[Information provided]:
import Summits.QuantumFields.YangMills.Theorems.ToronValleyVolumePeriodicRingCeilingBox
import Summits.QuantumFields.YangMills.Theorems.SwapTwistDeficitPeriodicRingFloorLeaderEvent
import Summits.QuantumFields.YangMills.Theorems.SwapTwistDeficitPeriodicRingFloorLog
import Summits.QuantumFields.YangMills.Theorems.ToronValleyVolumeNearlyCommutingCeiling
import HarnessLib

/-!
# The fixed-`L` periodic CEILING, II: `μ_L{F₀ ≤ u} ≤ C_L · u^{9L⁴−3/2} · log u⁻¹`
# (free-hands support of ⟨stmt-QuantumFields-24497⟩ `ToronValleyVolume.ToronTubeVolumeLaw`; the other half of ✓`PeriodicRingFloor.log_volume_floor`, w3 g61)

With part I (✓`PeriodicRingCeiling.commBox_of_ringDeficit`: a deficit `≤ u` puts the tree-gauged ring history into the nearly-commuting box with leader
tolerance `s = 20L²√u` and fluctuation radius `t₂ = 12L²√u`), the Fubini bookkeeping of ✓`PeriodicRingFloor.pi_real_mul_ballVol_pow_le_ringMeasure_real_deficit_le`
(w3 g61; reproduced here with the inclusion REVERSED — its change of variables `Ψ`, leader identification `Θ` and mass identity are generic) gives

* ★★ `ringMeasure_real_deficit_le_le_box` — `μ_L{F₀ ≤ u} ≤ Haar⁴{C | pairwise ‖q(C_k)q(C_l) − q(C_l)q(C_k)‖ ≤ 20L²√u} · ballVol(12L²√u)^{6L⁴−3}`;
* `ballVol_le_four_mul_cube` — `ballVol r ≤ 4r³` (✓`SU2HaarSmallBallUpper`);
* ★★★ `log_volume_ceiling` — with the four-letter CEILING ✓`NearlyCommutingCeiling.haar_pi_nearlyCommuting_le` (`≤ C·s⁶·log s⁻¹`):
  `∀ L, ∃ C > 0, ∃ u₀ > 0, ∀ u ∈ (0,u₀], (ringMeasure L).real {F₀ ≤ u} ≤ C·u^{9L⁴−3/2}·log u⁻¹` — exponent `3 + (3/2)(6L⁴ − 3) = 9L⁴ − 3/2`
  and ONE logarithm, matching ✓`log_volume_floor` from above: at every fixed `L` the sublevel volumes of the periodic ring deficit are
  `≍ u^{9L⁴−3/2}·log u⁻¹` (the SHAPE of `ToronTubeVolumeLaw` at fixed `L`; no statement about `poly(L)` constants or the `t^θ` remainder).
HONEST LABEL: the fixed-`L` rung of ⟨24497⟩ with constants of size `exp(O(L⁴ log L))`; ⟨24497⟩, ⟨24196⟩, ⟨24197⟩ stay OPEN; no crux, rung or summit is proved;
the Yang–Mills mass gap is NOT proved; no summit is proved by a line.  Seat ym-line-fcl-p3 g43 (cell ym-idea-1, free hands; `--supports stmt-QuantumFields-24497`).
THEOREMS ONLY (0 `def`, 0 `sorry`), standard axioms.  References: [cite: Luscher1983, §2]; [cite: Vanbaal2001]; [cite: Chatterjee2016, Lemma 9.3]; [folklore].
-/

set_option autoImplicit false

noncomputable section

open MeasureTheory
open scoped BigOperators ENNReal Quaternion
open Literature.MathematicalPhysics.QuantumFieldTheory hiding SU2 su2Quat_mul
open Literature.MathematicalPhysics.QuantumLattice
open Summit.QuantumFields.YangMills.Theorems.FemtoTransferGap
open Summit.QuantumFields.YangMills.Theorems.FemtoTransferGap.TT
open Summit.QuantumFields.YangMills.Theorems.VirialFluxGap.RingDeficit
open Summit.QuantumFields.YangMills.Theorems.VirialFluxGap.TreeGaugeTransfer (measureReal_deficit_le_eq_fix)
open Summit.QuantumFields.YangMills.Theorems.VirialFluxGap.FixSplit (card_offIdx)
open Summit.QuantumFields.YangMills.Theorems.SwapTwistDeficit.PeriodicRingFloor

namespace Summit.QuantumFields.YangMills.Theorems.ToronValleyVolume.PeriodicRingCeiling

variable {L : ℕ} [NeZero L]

==

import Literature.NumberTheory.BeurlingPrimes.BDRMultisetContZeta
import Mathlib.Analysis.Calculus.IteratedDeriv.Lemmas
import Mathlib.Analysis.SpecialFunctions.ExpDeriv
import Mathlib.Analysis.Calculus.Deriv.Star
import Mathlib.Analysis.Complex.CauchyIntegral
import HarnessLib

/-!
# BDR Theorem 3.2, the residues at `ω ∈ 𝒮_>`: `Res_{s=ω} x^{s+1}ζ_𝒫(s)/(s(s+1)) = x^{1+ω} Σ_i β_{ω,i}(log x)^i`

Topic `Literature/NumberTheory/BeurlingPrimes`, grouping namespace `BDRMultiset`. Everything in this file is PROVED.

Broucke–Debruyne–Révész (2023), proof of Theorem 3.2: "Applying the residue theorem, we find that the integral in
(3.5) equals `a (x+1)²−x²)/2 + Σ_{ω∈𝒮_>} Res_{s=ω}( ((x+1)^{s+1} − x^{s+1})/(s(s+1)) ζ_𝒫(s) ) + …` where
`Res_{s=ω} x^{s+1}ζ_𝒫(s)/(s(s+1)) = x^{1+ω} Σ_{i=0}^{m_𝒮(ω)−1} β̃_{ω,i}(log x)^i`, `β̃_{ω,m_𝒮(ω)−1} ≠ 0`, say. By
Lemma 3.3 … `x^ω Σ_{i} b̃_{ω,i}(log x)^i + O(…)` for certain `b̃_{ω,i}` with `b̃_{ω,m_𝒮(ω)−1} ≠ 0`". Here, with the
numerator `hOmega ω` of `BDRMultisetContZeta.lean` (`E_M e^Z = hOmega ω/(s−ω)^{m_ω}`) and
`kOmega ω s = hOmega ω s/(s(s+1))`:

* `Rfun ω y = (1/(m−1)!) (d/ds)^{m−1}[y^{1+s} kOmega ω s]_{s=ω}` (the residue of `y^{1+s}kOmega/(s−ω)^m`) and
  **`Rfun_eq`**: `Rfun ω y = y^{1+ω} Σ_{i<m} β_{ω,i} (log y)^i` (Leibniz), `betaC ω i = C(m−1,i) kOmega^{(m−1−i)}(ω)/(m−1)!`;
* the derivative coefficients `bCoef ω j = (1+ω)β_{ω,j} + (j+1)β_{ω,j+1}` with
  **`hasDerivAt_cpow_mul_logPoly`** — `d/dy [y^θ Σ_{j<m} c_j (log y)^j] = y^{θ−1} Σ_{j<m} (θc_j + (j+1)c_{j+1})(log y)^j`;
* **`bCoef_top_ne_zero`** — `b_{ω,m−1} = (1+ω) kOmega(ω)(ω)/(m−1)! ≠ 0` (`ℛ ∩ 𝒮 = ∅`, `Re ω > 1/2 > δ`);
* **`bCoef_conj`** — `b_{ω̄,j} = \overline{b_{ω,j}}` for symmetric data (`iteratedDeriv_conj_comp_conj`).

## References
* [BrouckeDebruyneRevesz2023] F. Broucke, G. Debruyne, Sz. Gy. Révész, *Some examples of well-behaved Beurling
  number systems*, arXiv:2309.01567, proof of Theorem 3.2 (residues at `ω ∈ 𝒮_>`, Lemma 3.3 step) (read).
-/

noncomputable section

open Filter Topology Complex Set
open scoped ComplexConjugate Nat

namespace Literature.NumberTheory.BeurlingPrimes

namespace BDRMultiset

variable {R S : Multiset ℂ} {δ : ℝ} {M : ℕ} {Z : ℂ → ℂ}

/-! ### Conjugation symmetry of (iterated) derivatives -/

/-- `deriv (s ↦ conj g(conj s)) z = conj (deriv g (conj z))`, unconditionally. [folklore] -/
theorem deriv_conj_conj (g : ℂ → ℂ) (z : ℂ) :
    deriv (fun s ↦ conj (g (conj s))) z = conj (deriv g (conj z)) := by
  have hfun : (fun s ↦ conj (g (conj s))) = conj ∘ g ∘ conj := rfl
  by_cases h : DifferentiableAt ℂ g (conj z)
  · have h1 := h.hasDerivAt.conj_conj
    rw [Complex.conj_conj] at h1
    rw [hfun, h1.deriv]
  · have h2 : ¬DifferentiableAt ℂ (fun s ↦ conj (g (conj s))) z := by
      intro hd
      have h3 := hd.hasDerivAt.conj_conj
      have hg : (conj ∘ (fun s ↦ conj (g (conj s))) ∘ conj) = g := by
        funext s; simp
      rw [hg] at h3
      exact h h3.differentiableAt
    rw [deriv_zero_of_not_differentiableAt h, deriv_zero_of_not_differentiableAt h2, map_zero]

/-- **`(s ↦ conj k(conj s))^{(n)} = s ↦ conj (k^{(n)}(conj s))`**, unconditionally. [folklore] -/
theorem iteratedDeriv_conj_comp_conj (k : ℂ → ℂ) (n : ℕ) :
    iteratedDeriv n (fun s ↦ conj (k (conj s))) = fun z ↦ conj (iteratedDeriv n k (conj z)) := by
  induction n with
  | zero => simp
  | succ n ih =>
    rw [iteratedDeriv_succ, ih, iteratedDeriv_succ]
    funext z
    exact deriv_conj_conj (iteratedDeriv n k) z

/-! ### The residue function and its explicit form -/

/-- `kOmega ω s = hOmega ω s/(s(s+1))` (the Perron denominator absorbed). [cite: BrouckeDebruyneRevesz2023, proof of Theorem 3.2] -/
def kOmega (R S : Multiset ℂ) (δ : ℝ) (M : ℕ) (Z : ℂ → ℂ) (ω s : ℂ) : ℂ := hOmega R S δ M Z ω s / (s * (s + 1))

==

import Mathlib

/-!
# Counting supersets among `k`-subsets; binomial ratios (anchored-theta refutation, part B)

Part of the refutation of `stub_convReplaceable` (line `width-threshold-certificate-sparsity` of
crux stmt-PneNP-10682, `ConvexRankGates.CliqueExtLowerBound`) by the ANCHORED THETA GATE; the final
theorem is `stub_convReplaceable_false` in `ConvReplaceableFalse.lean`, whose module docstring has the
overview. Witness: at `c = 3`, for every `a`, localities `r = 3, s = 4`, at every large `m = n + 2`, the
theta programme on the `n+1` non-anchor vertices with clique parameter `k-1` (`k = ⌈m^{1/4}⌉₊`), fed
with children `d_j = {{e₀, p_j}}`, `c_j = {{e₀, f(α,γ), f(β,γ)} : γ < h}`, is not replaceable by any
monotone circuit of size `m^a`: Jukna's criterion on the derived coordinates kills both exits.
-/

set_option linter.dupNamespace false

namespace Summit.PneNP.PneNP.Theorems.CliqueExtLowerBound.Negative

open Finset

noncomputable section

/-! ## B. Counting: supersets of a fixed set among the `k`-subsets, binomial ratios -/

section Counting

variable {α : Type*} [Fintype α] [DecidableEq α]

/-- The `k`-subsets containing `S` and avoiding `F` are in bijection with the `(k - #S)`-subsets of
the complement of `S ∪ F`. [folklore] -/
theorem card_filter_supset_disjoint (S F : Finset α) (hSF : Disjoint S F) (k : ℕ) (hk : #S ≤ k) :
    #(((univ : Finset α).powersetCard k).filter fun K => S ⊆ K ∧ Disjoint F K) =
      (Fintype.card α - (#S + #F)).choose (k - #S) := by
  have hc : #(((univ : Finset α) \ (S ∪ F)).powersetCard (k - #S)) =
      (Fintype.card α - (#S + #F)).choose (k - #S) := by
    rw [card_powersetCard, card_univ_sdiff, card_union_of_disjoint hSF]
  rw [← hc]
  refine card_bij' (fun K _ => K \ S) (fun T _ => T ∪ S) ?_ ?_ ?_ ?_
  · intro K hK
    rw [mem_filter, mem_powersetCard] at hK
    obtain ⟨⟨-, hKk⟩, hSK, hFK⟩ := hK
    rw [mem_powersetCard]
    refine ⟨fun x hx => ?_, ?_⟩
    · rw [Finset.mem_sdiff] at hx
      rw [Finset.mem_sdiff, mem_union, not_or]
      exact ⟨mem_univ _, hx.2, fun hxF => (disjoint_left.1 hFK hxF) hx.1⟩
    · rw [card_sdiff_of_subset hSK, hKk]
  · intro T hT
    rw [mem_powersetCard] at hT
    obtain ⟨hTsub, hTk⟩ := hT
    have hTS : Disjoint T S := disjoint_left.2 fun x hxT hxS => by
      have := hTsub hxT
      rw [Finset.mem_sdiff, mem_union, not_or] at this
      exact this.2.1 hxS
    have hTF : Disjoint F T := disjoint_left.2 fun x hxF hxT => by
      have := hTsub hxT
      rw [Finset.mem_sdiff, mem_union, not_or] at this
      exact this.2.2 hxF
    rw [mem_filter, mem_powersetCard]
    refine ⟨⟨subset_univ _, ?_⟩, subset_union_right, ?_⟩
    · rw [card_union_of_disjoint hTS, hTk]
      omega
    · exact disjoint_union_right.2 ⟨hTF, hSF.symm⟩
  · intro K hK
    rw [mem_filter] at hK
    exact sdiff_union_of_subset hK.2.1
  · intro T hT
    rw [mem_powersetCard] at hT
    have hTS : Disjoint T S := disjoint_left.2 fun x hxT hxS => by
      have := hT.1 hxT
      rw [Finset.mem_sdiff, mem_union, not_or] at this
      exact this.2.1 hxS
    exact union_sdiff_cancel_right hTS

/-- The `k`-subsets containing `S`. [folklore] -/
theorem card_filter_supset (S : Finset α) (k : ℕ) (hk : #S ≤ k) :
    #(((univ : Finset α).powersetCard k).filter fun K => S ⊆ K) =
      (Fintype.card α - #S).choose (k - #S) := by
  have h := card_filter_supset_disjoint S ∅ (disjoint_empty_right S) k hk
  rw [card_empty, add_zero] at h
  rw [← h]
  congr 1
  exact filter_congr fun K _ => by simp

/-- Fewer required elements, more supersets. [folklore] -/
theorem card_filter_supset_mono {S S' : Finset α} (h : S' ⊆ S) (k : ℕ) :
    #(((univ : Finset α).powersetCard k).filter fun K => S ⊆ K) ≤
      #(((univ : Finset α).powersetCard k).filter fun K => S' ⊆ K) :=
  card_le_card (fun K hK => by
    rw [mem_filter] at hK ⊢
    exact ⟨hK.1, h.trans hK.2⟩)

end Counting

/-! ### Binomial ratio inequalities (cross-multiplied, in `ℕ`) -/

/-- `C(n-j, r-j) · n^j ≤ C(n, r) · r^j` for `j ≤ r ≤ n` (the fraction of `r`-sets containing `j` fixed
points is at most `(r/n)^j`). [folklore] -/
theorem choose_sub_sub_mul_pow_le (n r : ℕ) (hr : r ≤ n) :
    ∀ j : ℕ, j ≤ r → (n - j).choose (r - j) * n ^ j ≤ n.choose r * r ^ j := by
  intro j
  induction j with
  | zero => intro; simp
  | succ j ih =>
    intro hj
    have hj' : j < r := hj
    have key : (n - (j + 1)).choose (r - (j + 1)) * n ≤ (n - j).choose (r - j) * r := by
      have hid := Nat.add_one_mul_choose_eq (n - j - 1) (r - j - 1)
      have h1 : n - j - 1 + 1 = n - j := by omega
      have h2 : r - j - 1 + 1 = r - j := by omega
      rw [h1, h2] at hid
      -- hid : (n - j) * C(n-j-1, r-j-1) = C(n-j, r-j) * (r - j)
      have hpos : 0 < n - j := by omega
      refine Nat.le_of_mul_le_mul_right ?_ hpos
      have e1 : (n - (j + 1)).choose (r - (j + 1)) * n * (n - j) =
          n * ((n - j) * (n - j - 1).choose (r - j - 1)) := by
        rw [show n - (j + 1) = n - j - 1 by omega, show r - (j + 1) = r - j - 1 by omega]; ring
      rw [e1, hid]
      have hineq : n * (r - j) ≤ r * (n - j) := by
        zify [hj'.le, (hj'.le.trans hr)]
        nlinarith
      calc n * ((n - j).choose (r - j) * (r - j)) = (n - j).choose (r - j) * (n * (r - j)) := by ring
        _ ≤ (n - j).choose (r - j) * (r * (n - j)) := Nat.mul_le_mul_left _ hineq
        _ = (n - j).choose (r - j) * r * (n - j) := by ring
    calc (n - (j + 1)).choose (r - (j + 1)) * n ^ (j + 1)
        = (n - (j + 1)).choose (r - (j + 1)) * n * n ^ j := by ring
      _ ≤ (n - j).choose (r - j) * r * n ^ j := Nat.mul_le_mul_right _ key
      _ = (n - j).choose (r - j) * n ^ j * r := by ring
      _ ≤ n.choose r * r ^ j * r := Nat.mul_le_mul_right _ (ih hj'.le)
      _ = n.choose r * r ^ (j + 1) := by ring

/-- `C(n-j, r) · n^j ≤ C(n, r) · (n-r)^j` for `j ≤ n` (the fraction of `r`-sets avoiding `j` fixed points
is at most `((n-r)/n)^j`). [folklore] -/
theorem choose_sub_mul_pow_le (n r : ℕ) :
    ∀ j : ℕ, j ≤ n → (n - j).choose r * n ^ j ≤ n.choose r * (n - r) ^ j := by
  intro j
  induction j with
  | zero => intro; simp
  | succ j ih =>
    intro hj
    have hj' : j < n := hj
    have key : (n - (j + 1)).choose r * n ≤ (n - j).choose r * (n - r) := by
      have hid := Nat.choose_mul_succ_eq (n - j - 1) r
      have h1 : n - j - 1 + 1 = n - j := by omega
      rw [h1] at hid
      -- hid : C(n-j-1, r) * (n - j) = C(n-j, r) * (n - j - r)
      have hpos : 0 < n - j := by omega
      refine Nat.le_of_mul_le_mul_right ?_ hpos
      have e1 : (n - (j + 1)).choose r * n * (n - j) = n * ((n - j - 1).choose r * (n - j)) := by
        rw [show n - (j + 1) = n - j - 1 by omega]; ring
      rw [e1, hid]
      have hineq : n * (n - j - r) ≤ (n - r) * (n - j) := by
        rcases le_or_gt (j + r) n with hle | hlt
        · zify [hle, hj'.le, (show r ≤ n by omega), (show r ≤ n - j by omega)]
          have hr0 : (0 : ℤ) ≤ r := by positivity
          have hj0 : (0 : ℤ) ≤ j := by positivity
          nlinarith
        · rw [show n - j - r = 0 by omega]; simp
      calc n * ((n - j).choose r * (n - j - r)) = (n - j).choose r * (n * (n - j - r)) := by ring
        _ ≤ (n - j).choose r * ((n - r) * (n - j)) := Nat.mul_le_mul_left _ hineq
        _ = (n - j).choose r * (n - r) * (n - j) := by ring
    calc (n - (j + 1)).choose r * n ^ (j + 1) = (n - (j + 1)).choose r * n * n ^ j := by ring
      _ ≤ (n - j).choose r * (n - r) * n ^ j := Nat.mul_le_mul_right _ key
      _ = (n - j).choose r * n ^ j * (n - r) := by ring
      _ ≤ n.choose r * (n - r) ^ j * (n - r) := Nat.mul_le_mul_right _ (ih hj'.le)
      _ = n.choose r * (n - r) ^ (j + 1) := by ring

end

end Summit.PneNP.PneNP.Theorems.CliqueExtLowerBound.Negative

[Task instructions]: Scan the material for the word "Calculus". Return every line where it is found.

[Answer to this problem]:
import Mathlib.Analysis.Calculus.IteratedDeriv.Lemmas
import Mathlib.Analysis.Calculus.Deriv.Star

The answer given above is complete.